[How to complete this task]: Reproduce precisely the lines between the start of the data below and the line with "and the conclusion", both included.

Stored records
/-- **Pasten 2024, Thm 7.7 (unconditional branch) from Thm 7.6 and Thm 7.2** — the printed
derivation (p. 27: *"Theorem 7.6 together with our bounds for the modular degree (cf. Theorems 7.2
and 7.4) give: Theorem 7.7"*), formalised over an ABSTRACT degree function
`δ : (global minimal model) → D → M → ℝ` standing for the degree `δ_{D,M}(E)` of the optimal
Shimura-curve quotient `J_0^D(M) → A_{D,M}` (§4, §6; not definable in the tree yet — no Shimura
curves `X_0^D(M)`), so that the two deep inputs enter as hypotheses stated verbatim for that `δ`:
* `h76` = **Thm 7.6** (the Shimura curve approach to `abc`, height half): *"Let `ε > 0`. For all
  elliptic curves `E` of conductor `N ≫_ε 1` [...] and for any admissible factorization `N = DM`
  we have [...] `h(E) < (1/2 + ε) log δ_{D,M}(E)`"* (p. 27);
* `h72` = **Thm 7.2** (asymptotic form): *"given any `ε > 0`, for `N ≫_ε 1` [...]
  `log δ_{D,M} < (1/24 + ε) φ(D) M log N`"* (p. 26), for every elliptic curve `E/ℚ` of conductor
  `N` and admissible `N = DM`;
and the conclusion is Thm 7.7, unconditional case: *"`h(E) < (ε + 1/48) φ(D) M log N`"* — exactly
the hypothesis `h77` of `pasten2024_height_lt_of_admissible_bound`. Admissible (p. 12): `N = DM`,
`gcd(D, M) = 1`, `D` squarefree with an even number of prime factors; `h(E) = neronLatticeHeight L`
(Néron lattice of a global minimal model), `N = W.conductorNorm ℤ`. Proof: both inputs with
`η = min ε 1 / 2`, `(1/2 + η)(1/24 + η) ≤ ε + 1/48`, `φ(D) M log N ≥ 0`.
[cite: PastenShimura2024, Thm 7.7 (proof, p. 27) from Thm 7.6 and Thm 7.2] -/
theorem pasten2024_thm_7_7_of_thm_7_6_of_thm_7_2 (δ : WeierstrassCurve ℚ → ℕ → ℕ → ℝ)
    (h76 : ∀ ε : ℝ, 0 < ε → ∃ N₁ : ℕ,
      ∀ (W : WeierstrassCurve ℚ) [W.IsElliptic] [W.IsGloballyMinimal] (L : PeriodPair),
        IsNeronLatticeOf (W.baseChange ℂ) L →
        ∀ D M : ℕ, W.conductorNorm ℤ = D * M → Squarefree D → Even D.primeFactors.card →
          D.Coprime M → N₁ ≤ W.conductorNorm ℤ →
            neronLatticeHeight L < (1 / 2 + ε) * Real.log (δ W D M))
    (h72 : ∀ ε : ℝ, 0 < ε → ∃ N₂ : ℕ,
      ∀ (W : WeierstrassCurve ℚ) [W.IsElliptic],
        ∀ D M : ℕ, W.conductorNorm ℤ = D * M → Squarefree D → Even D.primeFactors.card →
          D.Coprime M → N₂ ≤ W.conductorNorm ℤ →
            Real.log (δ W D M) <
              (1 / 24 + ε) * (Nat.totient D : ℝ) * (M : ℝ) * Real.log (W.conductorNorm ℤ)) :
    ∀ ε : ℝ, 0 < ε → ∃ N₀ : ℕ,
      ∀ (W : WeierstrassCurve ℚ) [W.IsElliptic] [W.IsGloballyMinimal] (L : PeriodPair),
        IsNeronLatticeOf (W.baseChange ℂ) L →
        ∀ D M : ℕ, W.conductorNorm ℤ = D * M → Squarefree D → Even D.primeFactors.card →
          D.Coprime M → N₀ ≤ W.conductorNorm ℤ →
            neronLatticeHeight L <
              (ε + 1 / 48) * (Nat.totient D : ℝ) * (M : ℝ) * Real.log (W.conductorNorm ℤ) := by
  intro ε hε
  set η : ℝ := min ε 1 / 2
  have hη0 : 0 < η := div_pos (lt_min hε one_pos) two_pos
  obtain ⟨N₁, hN₁⟩ := h76 η hη0
  obtain ⟨N₂, hN₂⟩ := h72 η hη0
  refine ⟨max N₁ N₂, fun W _ _ L hL D M hN hD hDe hDM hN0 ↦ ?_⟩
  have h1 := hN₁ W L hL D M hN hD hDe hDM (le_of_max_le_left hN0)
  have h2 := hN₂ W D M hN hD hDe hDM (le_of_max_le_right hN0)
  have hlog : 0 ≤ Real.log (W.conductorNorm ℤ) := Real.log_natCast_nonneg _
  have hX : 0 ≤ (Nat.totient D : ℝ) * (M : ℝ) * Real.log (W.conductorNorm ℤ) := by positivity
  calc neronLatticeHeight L < (1 / 2 + η) * Real.log (δ W D M) := h1
    _ < (1 / 2 + η) *
          ((1 / 24 + η) * (Nat.totient D : ℝ) * (M : ℝ) * Real.log (W.conductorNorm ℤ)) :=
        mul_lt_mul_of_pos_left h2 (by positivity)
    _ = (1 / 2 + η) * (1 / 24 + η) *
          ((Nat.totient D : ℝ) * (M : ℝ) * Real.log (W.conductorNorm ℤ)) := by ring
    _ ≤ (ε + 1 / 48) * ((Nat.totient D : ℝ) * (M : ℝ) * Real.log (W.conductorNorm ℤ)) :=
        mul_le_mul_of_nonneg_right (half_add_mul_le hε) hX
    _ = (ε + 1 / 48) * (Nat.totient D : ℝ) * (M : ℝ) * Real.log (W.conductorNorm ℤ) := by ring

[Response to this task]:
/-- **Pasten 2024, Thm 7.7 (unconditional branch) from Thm 7.6 and Thm 7.2** — the printed
derivation (p. 27: *"Theorem 7.6 together with our bounds for the modular degree (cf. Theorems 7.2
and 7.4) give: Theorem 7.7"*), formalised over an ABSTRACT degree function
`δ : (global minimal model) → D → M → ℝ` standing for the degree `δ_{D,M}(E)` of the optimal
Shimura-curve quotient `J_0^D(M) → A_{D,M}` (§4, §6; not definable in the tree yet — no Shimura
curves `X_0^D(M)`), so that the two deep inputs enter as hypotheses stated verbatim for that `δ`:
* `h76` = **Thm 7.6** (the Shimura curve approach to `abc`, height half): *"Let `ε > 0`. For all
  elliptic curves `E` of conductor `N ≫_ε 1` [...] and for any admissible factorization `N = DM`
  we have [...] `h(E) < (1/2 + ε) log δ_{D,M}(E)`"* (p. 27);
* `h72` = **Thm 7.2** (asymptotic form): *"given any `ε > 0`, for `N ≫_ε 1` [...]
  `log δ_{D,M} < (1/24 + ε) φ(D) M log N`"* (p. 26), for every elliptic curve `E/ℚ` of conductor
  `N` and admissible `N = DM`;
and the conclusion is Thm 7.7, unconditional case: *"`h(E) < (ε + 1/48) φ(D) M log N`"* — exactly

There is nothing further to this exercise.